- WORK TO COMPLETE:
Look through the records below for the line with "mono-theta identifications of" and the line with "((MonoThetaBridge.etaleIsoTrans (MonoThetaBridge.etaleIsoSymm ε)", then return those lines and all lines between, exactly.

[Stored entries]

┄┄┄┄┄┄

import Literature.IUT.HodgeArakelov.ModelDef11Output
import Literature.IUT.HodgeArakelov.ModelCyclotomesZHat
import Literature.IUT.HodgeArakelov.ModelReconstructionInvariance
import Literature.AnabelianGeometry.EtaleTheta.Discharge.Sec2HcommOfSetting
import Literature.AnabelianGeometry.EtaleTheta.Discharge.Sec2DtpYThetaAbelian
import Literature.AnabelianGeometry.EtaleTheta.Discharge.Sec2ModelCor219Origin

/-!
# Bridge B8, part 8: at the Tate curve THE [IUTchII] Def. 1.1 (ii) rigidity isomorphism is independent of the
# mono-theta identification, and natural under mono-theta isomorphisms (proof-only)

abc-iut cell, layer L6, seat abc-iut-L6-d6 (gen 3); proof-only companion of B8 part 6 (`ModelDef11Output`,
p411490) and part 7 (`ModelReconstructionInvariance`, p416541) AT THE [EtTh] §1 MODEL `X̲̲_K` (abc-iut-L2-t8's
`DoubleUnderline.rigidData`, the [IUTchII] §1 setting `ThetaSetting.ofDoubleUnderline` of part 3).

* `nonempty_modelFrame_ofDoubleUnderline`: part 5b's `ModelFrame` is INHABITED at the Tate curve with the `hZ`
  hypothesis of part 6 ("`(l·Δ_Θ)/thetaKer ≅ Ẑ`", [EtTh] §1 p. 12; gap G-w4d021-1) DISCHARGED by abc-iut-w5-d218 /
  abc-iut-L2-d1 / abc-iut-w5-d171's `ModelCyclotomes.nonempty_lDeltaQuot_rigidData_mulEquiv_zHat`
  (`ModelCyclotomesZHat`); the corresponding `hZ`-free EXISTENCE of the Def. 1.1 output is abc-iut-w4-d008's
  `nonempty_def11Output_ofDoubleUnderline_of_origin` (`ModelDef11OutputOfOrigin`, not restated here). Remaining
  inputs: the named fact `Prop15iii` (F-0591, an input of `rigidData` itself), the freeness guard `IsEtThOrigin` and
  the closedness hypothesis `hYcl` (G-w4d021-2) of the §2 rigidity chain.
* `coe_cyclotomicRigidity_trans_eq_of_over_id_ofDoubleUnderline` (+ the two-identification form
  `coe_cyclotomicRigidity_eq_of_iso_over_id_ofDoubleUnderline`): for the Tate curve THE Def. 1.1 (ii) isomorphism of
  part 5b does not depend on the mono-theta identification within the [EtTh] Cor. 2.18 (iv) fibre — with NO
  FACT-policy input: part 7's `…_of_over_id'` fed with abc-iut-L5-t14's theorem `rigidData_prop214_i` ([EtTh]
  Prop. 2.14 (i) PROVED for the model from `IsEtThOrigin`, abc-iut-L2-t8's `dtpYTheta_comm`, `hYcl`).
* `coe_cyclotomicRigidity_trans_mk_ofDoubleUnderline` / `exists_over_coe_cyclotomicRigidity_trans_mk_ofDoubleUnderline`:
  the NATURALITY SQUARE `iso_{e ≫ α}[γ g] = iso_e[g]` of part 7 at the Tate curve, modulo [EtTh] Cor. 2.18 (i) BY
  NAME (`Cor218_i`, F-0620, FACT-policy) and temp-slimness of `Π^tp_X` (`IsSlimGroup D.PiTemp`, G-w4d021-3), via
  abc-iut-L2's `cor219_i_splittings_model_of_origin` and `cor218_iii_of_tempSlim`.

HONEST FRAMING: proof-only (no definitions, no new named facts); nothing disputed is asserted; no side is taken on
[IUTchIII] Cor. 3.12; typed ≠ discharged. Sources: [IUTchII] §1 Def. 1.1, Cor. 1.10 [claim: Mochizuki2012, status:
disputed] (IUTchII §1 Def 1.1, kurims pp.20-21); [cite: MochizukiEtTh2009, Cor 2.19(i) p.64];
[cite: MochizukiEtTh2009, Prop 2.14(i) p.49].
-/

noncomputable section

namespace Literature.IUT.HodgeArakelov

open Literature.AnabelianGeometry.EtaleTheta Literature.AnabelianGeometry.SemiGraphs
open Literature.AlgebraicGeometry.Frobenioids (IsSlimGroup)
open scoped Literature.AnabelianGeometry.EtaleTheta

namespace ThetaSetting

section Tate

variable {p : ℕ} [Fact p.Prime] {D : Literature.AnabelianGeometry.EtaleTheta.ThetaSetting p}
  {E : D.EtaleThetaData} {l : ℕ} (C : E.DoubleUnderline l) {N : ℕ+} (μ : D.CyclotomeMod l N)
  (hC : D.Compat) (hS : D.Sec2Hyps)

/-- **Part 5b's `ModelFrame` is inhabited for the Tate curve** (`Π^tp_{X̲̲}` T₁ and `Δ` closed by part 6;
`(l·Δ_Θ)/thetaKer ≅ Ẑ` by `ModelCyclotomes.nonempty_lDeltaQuot_rigidData_mulEquiv_zHat`), under `Prop15iii`,
`IsEtThOrigin`, `hYcl`. [claim: Mochizuki2012, status: disputed] (IUTchII §1 Def 1.1 (i), kurims pp.20-21) -/
theorem nonempty_modelFrame_ofDoubleUnderline
    (h15 : Literature.AnabelianGeometry.EtaleTheta.ThetaSetting.Prop15iii E hC) (L : C.CuspLabels)
    (hl : l.Prime) (hp2 : p ≠ 2) (hpl : p ≠ l) (hζ : ∃ ζ : D.K, IsPrimitiveRoot ζ (4 * l))
    {η : (C.thetaEnvData μ hC hS).PiYdd → MuN p N} (hη : η ∈ (C.thetaEnvData μ hC hS).thetaCocycles)
    (hO : D.IsEtThOrigin)
    (hYcl : (D.DtpY.map D.toHat.toMonoidHom).topologicalClosure ≤
      D.DtpY.map D.toHat.toMonoidHom ⊔ (⁅⁅D.DeltaHat, D.DeltaHat⁆, D.DeltaHat⁆).topologicalClosure) :
    Nonempty (ModelFrame (ofDoubleUnderline C μ hC hS hl hp2 hpl hζ hη) (C.rigidData μ hC hS h15 L)) :=
  ⟨modelFrameOfThetaEnvData (C.rigidData μ hC hS h15 L) (SideData.ofDoubleUnderline C μ hC hS hl hp2 hpl hζ hη)
    (t1Space_Huu C) (isClosed_ker_aug_thetaEnvData C μ hC hS)
    (ModelCyclotomes.nonempty_lDeltaQuot_rigidData_mulEquiv_zHat C μ hC hS h15 L hO hYcl hl.ne_zero)⟩

/-- **THE Def. 1.1 (ii) isomorphism of the Tate curve is independent of the mono-theta identification within the
Cor. 2.18 (iv) fibre — NO FACT-policy input**: for any frame, any identification `e : Π_M ≃ Π^tp_{Y̲̲}[μ_N]` and any
automorphism `α` of the model mono-theta environment `M(η')` over the identity of `Π^tp_{Y̲̲}`, part 5b's rigidity
isomorphisms at `e` and at `e ≫ α` coincide pointwise in `Π_M`; [EtTh] Prop. 2.14 (i) enters as abc-iut-L5-t14's
THEOREM `rigidData_prop214_i` (from `IsEtThOrigin`, abc-iut-L2-t8's `dtpYTheta_comm`, `hYcl`).
[claim: Mochizuki2012, status: disputed] (IUTchII §1 Def 1.1 (ii), kurims p.21) -/
theorem coe_cyclotomicRigidity_trans_eq_of_over_id_ofDoubleUnderline
    (h15 : Literature.AnabelianGeometry.EtaleTheta.ThetaSetting.Prop15iii E hC) (L : C.CuspLabels)
    (hl : l.Prime) (hp2 : p ≠ 2) (hpl : p ≠ l) (hζ : ∃ ζ : D.K, IsPrimitiveRoot ζ (4 * l))
    {η : (C.thetaEnvData μ hC hS).PiYdd → MuN p N} (hη : η ∈ (C.thetaEnvData μ hC hS).thetaCocycles)
    (hO : D.IsEtThOrigin)
    (hYcl : (D.DtpY.map D.toHat.toMonoidHom).topologicalClosure ≤
      D.DtpY.map D.toHat.toMonoidHom ⊔ (⁅⁅D.DeltaHat, D.DeltaHat⁆, D.DeltaHat⁆).topologicalClosure)
    (F : ModelFrame (ofDoubleUnderline C μ hC hS hl hp2 hpl hζ hη) (C.rigidData μ hC hS h15 L))
    {M : MonoThetaEnv (ofDoubleUnderline C μ hC hS hl hp2 hpl hζ hη)} (e : M.Pi ≃ₜ* (C.rigidData μ hC hS h15 L).env)
    {η' : (C.rigidData μ hC hS h15 L).PiYdd → (C.rigidData μ hC hS h15 L).mu}
    (hη' : η' ∈ (C.rigidData μ hC hS h15 L).thetaCocycles)
    (α : ((C.rigidData μ hC hS h15 L).modelMono hη').Iso ((C.rigidData μ hC hS h15 L).modelMono hη'))
    (hα : ∀ x, CycEnvelope.proj (C.rigidData μ hC hS h15 L).augY (C.rigidData μ hC hS h15 L).chi (α.e x) =
      CycEnvelope.proj (C.rigidData μ hC hS h15 L).augY (C.rigidData μ hC hS h15 L).chi x)
    (c : ModPow (ModelCyclotomes.intCyc (C.rigidData μ hC hS h15 L)).carrier
      ((ofDoubleUnderline C μ hC hS hl hp2 hpl hζ hη).N : ℕ)) :
    ((F.cyclotomicRigidity (e.trans α.e)).iso c : M.Pi) = ((F.cyclotomicRigidity e).iso c : M.Pi) :=
  F.coe_cyclotomicRigidity_trans_eq_of_over_id' e
    (C.rigidData_prop214_i μ hC hS h15 L hO (D.dtpYTheta_comm hO) hYcl) hη' α hα c

/-- **Two mono-theta identifications of `M` with the Tate-curve model inducing the same `Π_M ↠ Π^tp_{Y̲̲}` give THE
SAME Def. 1.1 (ii) isomorphism** (pointwise in `Π_M`) — NO FACT-policy input (Prop. 2.14 (i) for the model is the
theorem `rigidData_prop214_i`). [claim: Mochizuki2012, status: disputed] (IUTchII §1 Def 1.1 (ii), kurims p.21) -/
theorem coe_cyclotomicRigidity_eq_of_iso_over_id_ofDoubleUnderline
    (h15 : Literature.AnabelianGeometry.EtaleTheta.ThetaSetting.Prop15iii E hC) (L : C.CuspLabels)
    (hl : l.Prime) (hp2 : p ≠ 2) (hpl : p ≠ l) (hζ : ∃ ζ : D.K, IsPrimitiveRoot ζ (4 * l))
    {η : (C.thetaEnvData μ hC hS).PiYdd → MuN p N} (hη : η ∈ (C.thetaEnvData μ hC hS).thetaCocycles)
    (hO : D.IsEtThOrigin)
    (hYcl : (D.DtpY.map D.toHat.toMonoidHom).topologicalClosure ≤
      D.DtpY.map D.toHat.toMonoidHom ⊔ (⁅⁅D.DeltaHat, D.DeltaHat⁆, D.DeltaHat⁆).topologicalClosure)
    (F : ModelFrame (ofDoubleUnderline C μ hC hS hl hp2 hpl hζ hη) (C.rigidData μ hC hS h15 L))
    {M : MonoThetaEnv (ofDoubleUnderline C μ hC hS hl hp2 hpl hζ hη)}
    {η' : (C.rigidData μ hC hS h15 L).PiYdd → (C.rigidData μ hC hS h15 L).mu}
    {hη' : η' ∈ (C.rigidData μ hC hS h15 L).thetaCocycles}
    (ε ε' : M.toEtale.Iso ((C.rigidData μ hC hS h15 L).modelMono hη'))
    (hproj : ∀ m : M.Pi,
      CycEnvelope.proj (C.rigidData μ hC hS h15 L).augY (C.rigidData μ hC hS h15 L).chi (ε'.e m) =
        CycEnvelope.proj (C.rigidData μ hC hS h15 L).augY (C.rigidData μ hC hS h15 L).chi (ε.e m))
    (c : ModPow (ModelCyclotomes.intCyc (C.rigidData μ hC hS h15 L)).carrier
      ((ofDoubleUnderline C μ hC hS hl hp2 hpl hζ hη).N : ℕ)) :
    ((F.cyclotomicRigidity ε'.e).iso c : M.Pi) = ((F.cyclotomicRigidity ε.e).iso c : M.Pi) := by
  have hover : ∀ x, CycEnvelope.proj (C.rigidData μ hC hS h15 L).augY (C.rigidData μ hC hS h15 L).chi
      ((MonoThetaBridge.etaleIsoTrans (MonoThetaBridge.etaleIsoSymm ε) ε').e x) =
      CycEnvelope.proj (C.rigidData μ hC hS h15 L).augY (C.rigidData μ hC hS h15 L).chi x := fun x => by
    show CycEnvelope.proj _ _ (ε'.e (ε.e.symm x)) = _
    rw [hproj, ContinuousMulEquiv.apply_symm_apply]
  rw [ModelFrame.iso_e_eq_trans ε ε']
  exact coe_cyclotomicRigidity_trans_eq_of_over_id_ofDoubleUnderline C μ hC hS h15 L hl hp2 hpl hζ hη hO hYcl F
    ε.e hη' _ hover c

/-- **NATURALITY SQUARE at the Tate curve** ([IUTchII] Cor. 1.10 «functorial algorithm in `Π`», sub-node C110-S10
at level `N`): `iso_{e ≫ α}[γ g] = iso_e[g]` in `Π_M` for every automorphism `α` of the model mono-theta environment
over `γ ∈ Aut(Π^tp_{X̲̲})` — modulo [EtTh] Cor. 2.18 (i) BY NAME (`Cor218_i`, F-0620) and temp-slimness of
`Π^tp_X` (`IsSlimGroup D.PiTemp`, G-w4d021-3), via abc-iut-L2's `cor219_i_splittings_model_of_origin`.
[claim: Mochizuki2012, status: disputed] (IUTchII §1 Cor 1.10, kurims p.47) -/
theorem coe_cyclotomicRigidity_trans_mk_ofDoubleUnderline
    (h15 : Literature.AnabelianGeometry.EtaleTheta.ThetaSetting.Prop15iii E hC) (L : C.CuspLabels)
    (hl : l.Prime) (hp2 : p ≠ 2) (hpl : p ≠ l) (hζ : ∃ ζ : D.K, IsPrimitiveRoot ζ (4 * l))
    {η : (C.thetaEnvData μ hC hS).PiYdd → MuN p N} (hη : η ∈ (C.thetaEnvData μ hC hS).thetaCocycles)
    (hslimX : IsSlimGroup D.PiTemp) (h218i : (C.rigidData μ hC hS h15 L).Cor218_i)
    (hO : D.IsEtThOrigin)
    (hYcl : (D.DtpY.map D.toHat.toMonoidHom).topologicalClosure ≤
      D.DtpY.map D.toHat.toMonoidHom ⊔ (⁅⁅D.DeltaHat, D.DeltaHat⁆, D.DeltaHat⁆).topologicalClosure)
    (F : ModelFrame (ofDoubleUnderline C μ hC hS hl hp2 hpl hζ hη) (C.rigidData μ hC hS h15 L))
    {M : MonoThetaEnv (ofDoubleUnderline C μ hC hS hl hp2 hpl hζ hη)} (e : M.Pi ≃ₜ* (C.rigidData μ hC hS h15 L).env)
    {η' : (C.rigidData μ hC hS h15 L).PiYdd → (C.rigidData μ hC hS h15 L).mu}
    (hη' : η' ∈ (C.rigidData μ hC hS h15 L).thetaCocycles)
    (α : ((C.rigidData μ hC hS h15 L).modelMono hη').Iso ((C.rigidData μ hC hS h15 L).modelMono hη'))
    (γ : (C.rigidData μ hC hS h15 L).PiX ≃ₜ* (C.rigidData μ hC hS h15 L).PiX)
    (hαγ : ∀ x, ((CycEnvelope.proj (C.rigidData μ hC hS h15 L).augY (C.rigidData μ hC hS h15 L).chi (α.e x) :
        (C.rigidData μ hC hS h15 L).PiY) : (C.rigidData μ hC hS h15 L).PiX) =
      γ ((CycEnvelope.proj (C.rigidData μ hC hS h15 L).augY (C.rigidData μ hC hS h15 L).chi x :
        (C.rigidData μ hC hS h15 L).PiY) : (C.rigidData μ hC hS h15 L).PiX))
    (g : (C.rigidData μ hC hS h15 L).lDeltaTheta) (hγg : γ g ∈ (C.rigidData μ hC hS h15 L).lDeltaTheta) :
    ((F.cyclotomicRigidity (e.trans α.e)).iso
        (((ModelCyclotomes.intCycEquiv (C.rigidData μ hC hS h15 L)).symm
            ((⟨γ g, hγg⟩ : (C.rigidData μ hC hS h15 L).lDeltaTheta) :
              ModelCyclotomes.lDeltaQuot (C.rigidData μ hC hS h15 L)) :
            (ModelCyclotomes.intCyc (C.rigidData μ hC hS h15 L)).carrier) :
          ModPow (ModelCyclotomes.intCyc (C.rigidData μ hC hS h15 L)).carrier
            ((ofDoubleUnderline C μ hC hS hl hp2 hpl hζ hη).N : ℕ)) : M.Pi) =
      ((F.cyclotomicRigidity e).iso
        (((ModelCyclotomes.intCycEquiv (C.rigidData μ hC hS h15 L)).symm
            (g : ModelCyclotomes.lDeltaQuot (C.rigidData μ hC hS h15 L)) :
            (ModelCyclotomes.intCyc (C.rigidData μ hC hS h15 L)).carrier) :
          ModPow (ModelCyclotomes.intCyc (C.rigidData μ hC hS h15 L)).carrier
            ((ofDoubleUnderline C μ hC hS hl hp2 hpl hζ hη).N : ℕ)) : M.Pi) :=
  F.coe_cyclotomicRigidity_trans_mk e
    (C.cor219_i_splittings_model_of_origin μ hC hS h15 L hslimX h218i hO (D.dtpYTheta_comm hO) hYcl)
    hη' α γ hαγ g hγg

/-- **Naturality for EVERY automorphism of the Tate-curve model mono-theta environment**: the automorphism `γ`
of `Π^tp_{X̲̲}` is supplied by abc-iut-L2's `exists_gamma_of_cor218` (Cor. 2.18 (iii) from temp-slimness via
`cor218_iii_of_tempSlim` / `tempSlim_Huu`); inputs BY NAME: `Cor218_i` (F-0620), `IsSlimGroup D.PiTemp`
(G-w4d021-3), `IsEtThOrigin`, `hYcl`. [claim: Mochizuki2012, status: disputed] (IUTchII §1 Cor 1.10, kurims p.47) -/
theorem exists_over_coe_cyclotomicRigidity_trans_mk_ofDoubleUnderline
    (h15 : Literature.AnabelianGeometry.EtaleTheta.ThetaSetting.Prop15iii E hC) (L : C.CuspLabels)
    (hl : l.Prime) (hp2 : p ≠ 2) (hpl : p ≠ l) (hζ : ∃ ζ : D.K, IsPrimitiveRoot ζ (4 * l))
    {η : (C.thetaEnvData μ hC hS).PiYdd → MuN p N} (hη : η ∈ (C.thetaEnvData μ hC hS).thetaCocycles)
    (hslimX : IsSlimGroup D.PiTemp) (h218i : (C.rigidData μ hC hS h15 L).Cor218_i)
    (hO : D.IsEtThOrigin)
    (hYcl : (D.DtpY.map D.toHat.toMonoidHom).topologicalClosure ≤
      D.DtpY.map D.toHat.toMonoidHom ⊔ (⁅⁅D.DeltaHat, D.DeltaHat⁆, D.DeltaHat⁆).topologicalClosure)
    (F : ModelFrame (ofDoubleUnderline C μ hC hS hl hp2 hpl hζ hη) (C.rigidData μ hC hS h15 L))
    {M : MonoThetaEnv (ofDoubleUnderline C μ hC hS hl hp2 hpl hζ hη)} (e : M.Pi ≃ₜ* (C.rigidData μ hC hS h15 L).env)
    {η' : (C.rigidData μ hC hS h15 L).PiYdd → (C.rigidData μ hC hS h15 L).mu}
    (hη' : η' ∈ (C.rigidData μ hC hS h15 L).thetaCocycles)
    (α : ((C.rigidData μ hC hS h15 L).modelMono hη').Iso ((C.rigidData μ hC hS h15 L).modelMono hη')) :
    ∃ (γ : (C.rigidData μ hC hS h15 L).PiX ≃ₜ* (C.rigidData μ hC hS h15 L).PiX)
      (hL : ∀ g : (C.rigidData μ hC hS h15 L).lDeltaTheta, γ g ∈ (C.rigidData μ hC hS h15 L).lDeltaTheta),
      (∀ x, ((CycEnvelope.proj (C.rigidData μ hC hS h15 L).augY (C.rigidData μ hC hS h15 L).chi (α.e x) :
          (C.rigidData μ hC hS h15 L).PiY) : (C.rigidData μ hC hS h15 L).PiX) =
        γ ((CycEnvelope.proj (C.rigidData μ hC hS h15 L).augY (C.rigidData μ hC hS h15 L).chi x :
          (C.rigidData μ hC hS h15 L).PiY) : (C.rigidData μ hC hS h15 L).PiX)) ∧
      ∀ g : (C.rigidData μ hC hS h15 L).lDeltaTheta,
        ((F.cyclotomicRigidity (e.trans α.e)).iso
            (((ModelCyclotomes.intCycEquiv (C.rigidData μ hC hS h15 L)).symm
                ((⟨γ g, hL g⟩ : (C.rigidData μ hC hS h15 L).lDeltaTheta) :
                  ModelCyclotomes.lDeltaQuot (C.rigidData μ hC hS h15 L)) :
                (ModelCyclotomes.intCyc (C.rigidData μ hC hS h15 L)).carrier) :
              ModPow (ModelCyclotomes.intCyc (C.rigidData μ hC hS h15 L)).carrier
                ((ofDoubleUnderline C μ hC hS hl hp2 hpl hζ hη).N : ℕ)) : M.Pi) =
          ((F.cyclotomicRigidity e).iso
            (((ModelCyclotomes.intCycEquiv (C.rigidData μ hC hS h15 L)).symm
                (g : ModelCyclotomes.lDeltaQuot (C.rigidData μ hC hS h15 L)) :
                (ModelCyclotomes.intCyc (C.rigidData μ hC hS h15 L)).carrier) :
              ModPow (ModelCyclotomes.intCyc (C.rigidData μ hC hS h15 L)).carrier
                ((ofDoubleUnderline C μ hC hS hl hp2 hpl hζ hη).N : ℕ)) : M.Pi) := by
  obtain ⟨h218P, h218q⟩ := (C.rigidData μ hC hS h15 L).cor218_iii_of_tempSlim (C.tempSlim_Huu hslimX)
  exact F.exists_over_coe_cyclotomicRigidity_trans_mk e h218i h218q h218P
    (C.cor219_i_splittings_model_of_origin μ hC hS h15 L hslimX h218i hO (D.dtpYTheta_comm hO) hYcl) hη' α

end Tate

end ThetaSetting

end Literature.IUT.HodgeArakelov

end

┄┄┄┄┄┄

- SOLVED EXERCISE:
/-- **Two mono-theta identifications of `M` with the Tate-curve model inducing the same `Π_M ↠ Π^tp_{Y̲̲}` give THE
SAME Def. 1.1 (ii) isomorphism** (pointwise in `Π_M`) — NO FACT-policy input (Prop. 2.14 (i) for the model is the
theorem `rigidData_prop214_i`). [claim: Mochizuki2012, status: disputed] (IUTchII §1 Def 1.1 (ii), kurims p.21) -/
theorem coe_cyclotomicRigidity_eq_of_iso_over_id_ofDoubleUnderline
    (h15 : Literature.AnabelianGeometry.EtaleTheta.ThetaSetting.Prop15iii E hC) (L : C.CuspLabels)
    (hl : l.Prime) (hp2 : p ≠ 2) (hpl : p ≠ l) (hζ : ∃ ζ : D.K, IsPrimitiveRoot ζ (4 * l))
    {η : (C.thetaEnvData μ hC hS).PiYdd → MuN p N} (hη : η ∈ (C.thetaEnvData μ hC hS).thetaCocycles)
    (hO : D.IsEtThOrigin)
    (hYcl : (D.DtpY.map D.toHat.toMonoidHom).topologicalClosure ≤
      D.DtpY.map D.toHat.toMonoidHom ⊔ (⁅⁅D.DeltaHat, D.DeltaHat⁆, D.DeltaHat⁆).topologicalClosure)
    (F : ModelFrame (ofDoubleUnderline C μ hC hS hl hp2 hpl hζ hη) (C.rigidData μ hC hS h15 L))
    {M : MonoThetaEnv (ofDoubleUnderline C μ hC hS hl hp2 hpl hζ hη)}
    {η' : (C.rigidData μ hC hS h15 L).PiYdd → (C.rigidData μ hC hS h15 L).mu}
    {hη' : η' ∈ (C.rigidData μ hC hS h15 L).thetaCocycles}
    (ε ε' : M.toEtale.Iso ((C.rigidData μ hC hS h15 L).modelMono hη'))
    (hproj : ∀ m : M.Pi,
      CycEnvelope.proj (C.rigidData μ hC hS h15 L).augY (C.rigidData μ hC hS h15 L).chi (ε'.e m) =
        CycEnvelope.proj (C.rigidData μ hC hS h15 L).augY (C.rigidData μ hC hS h15 L).chi (ε.e m))
    (c : ModPow (ModelCyclotomes.intCyc (C.rigidData μ hC hS h15 L)).carrier
      ((ofDoubleUnderline C μ hC hS hl hp2 hpl hζ hη).N : ℕ)) :
    ((F.cyclotomicRigidity ε'.e).iso c : M.Pi) = ((F.cyclotomicRigidity ε.e).iso c : M.Pi) := by
  have hover : ∀ x, CycEnvelope.proj (C.rigidData μ hC hS h15 L).augY (C.rigidData μ hC hS h15 L).chi
      ((MonoThetaBridge.etaleIsoTrans (MonoThetaBridge.etaleIsoSymm ε) ε').e x) =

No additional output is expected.